Bob Egan, a technology blogger and global head of research/chief analyst at the TowerGroup, says the “Consumer Reports” on the antenna/reception problems of the iPhone 4 — which left the publication unable to recommend the smartphone — is flawed and “can barely be counted as scientific.”

Egan says “Consumer Reports” replicated the same uncontrolled, unscientific experiments that other sites have done. He also wonders if the issue is even entirely Apple’s, supposing that AT&T could share some of the blame for the signal variance and call dropping problems.

On his own web site, “Viewpoints by Bob Egan,” (http://macosg.me/2/j5) he had this to say: “Let me start off by saying that for much of my career, I worked as an electromagnetic engineer on exactly the kind of issues that now face Apple on the iPhone4. But this isn’t about me. It is about Consumer Reports and its not so scientific testing on the iPhone 4.

“Consumer reports ‘RF’ engineers should know better than to think they can run an engineering grade test for an issue like this in a shielded room. And certainly not one with people in it.
To even reasonably run a scientific test, the iPhone should have been sitting on a non-metallic pedestal inside an anechoic chamber.
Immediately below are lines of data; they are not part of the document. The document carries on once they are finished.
import Mathlib.Analysis.SpecialFunctions.Pow.Real
import Mathlib.Analysis.SpecialFunctions.Log.Basic
import Mathlib.Analysis.PSeries
import Mathlib.Topology.Algebra.InfiniteSum.NatInt
import Mathlib.Topology.Algebra.InfiniteSum.Real
import HarnessLib

/-!
# Elementary sums over the segments `|t − n/10| ≤ 1/20`: `∑_n log²(|n/10|+4)/(1+(n/10)²) < ∞` and
# `∑_n log²(|n/10|+4) min(12/(1+(n/10)²), θ²) ≪ θ (1 + log(1/θ))²`

Topic `Literature/NumberTheory/LFunctions` (bookkeeping for mean values on vertical lines cut into
the segments `S_n`, `n ∈ ℤ`, of `ResidueClassRieszMeanLogFree.lean`). Everything here is PROVED and
elementary: the tails `∑_{k > N} k^{-2} ≤ 1/N`, `∑_{k > N} k^{-3/2} ≤ 2/√N` by telescoping, the
bound `log y ≤ 4 y^{1/4}` (Mathlib's `Real.log_le_rpow_div`), and the rescaling
`log(|n|/10 + 4) ≤ log(|n|θ/10 + 4) + log(1/θ + 1)`, which is what makes the second sum linear in
`θ` (the mean square of a multiplicative short-interval difference of length `θ` must be `≪ θ` up to
logarithms). All statements are tagged folklore.
-/

noncomputable section

open Real Finset Filter Topology

namespace Literature.NumberTheory.LFunctions.SegmentWeights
The base station simulator should have been also sitting outside the chamber and had a calibrated antenna plumbed to it from inside the chamber.

“[Regarding] CR’s claim directly that the finger effect reduces the iPhones sensitivity by 20db as reported elsewhere … unless CR connected to a functional point inside the iPhone that number is fantasy. Even the way they seem to have tested the change — by varying the base station simulator levels — seems to assume the iPhone receiver and/or transmitter operate in a linear fashion (the same way) across all signal strengths — bad assumption.”

Egan has more than 30 years of experience in information technology. Before joining TowerGroup, he founded and led Mobile Competency, a boutique market analyst and consulting company focused on enterprise mobile and wireless technologies and solutions. He previously held corporate, product development, and technical leadership positions at Corechange, Gartner, Digital Equipment Corp., Waters Associates, Fenwal Inc and GTE Research Laboratories.
As technical director for Emerging Technologies at Digital, he was responsible for some of the pioneering efforts in wireless LANs, data-over-cable TV, and mobile IP. As a vice president with Gartner Group, Egan received the firm’s Thought Leadership Achievement Award. “Wireless Review” has called Egan the “Market Maker,” and the Technology Marketing Group has named him one of the top six most influential industry analysts.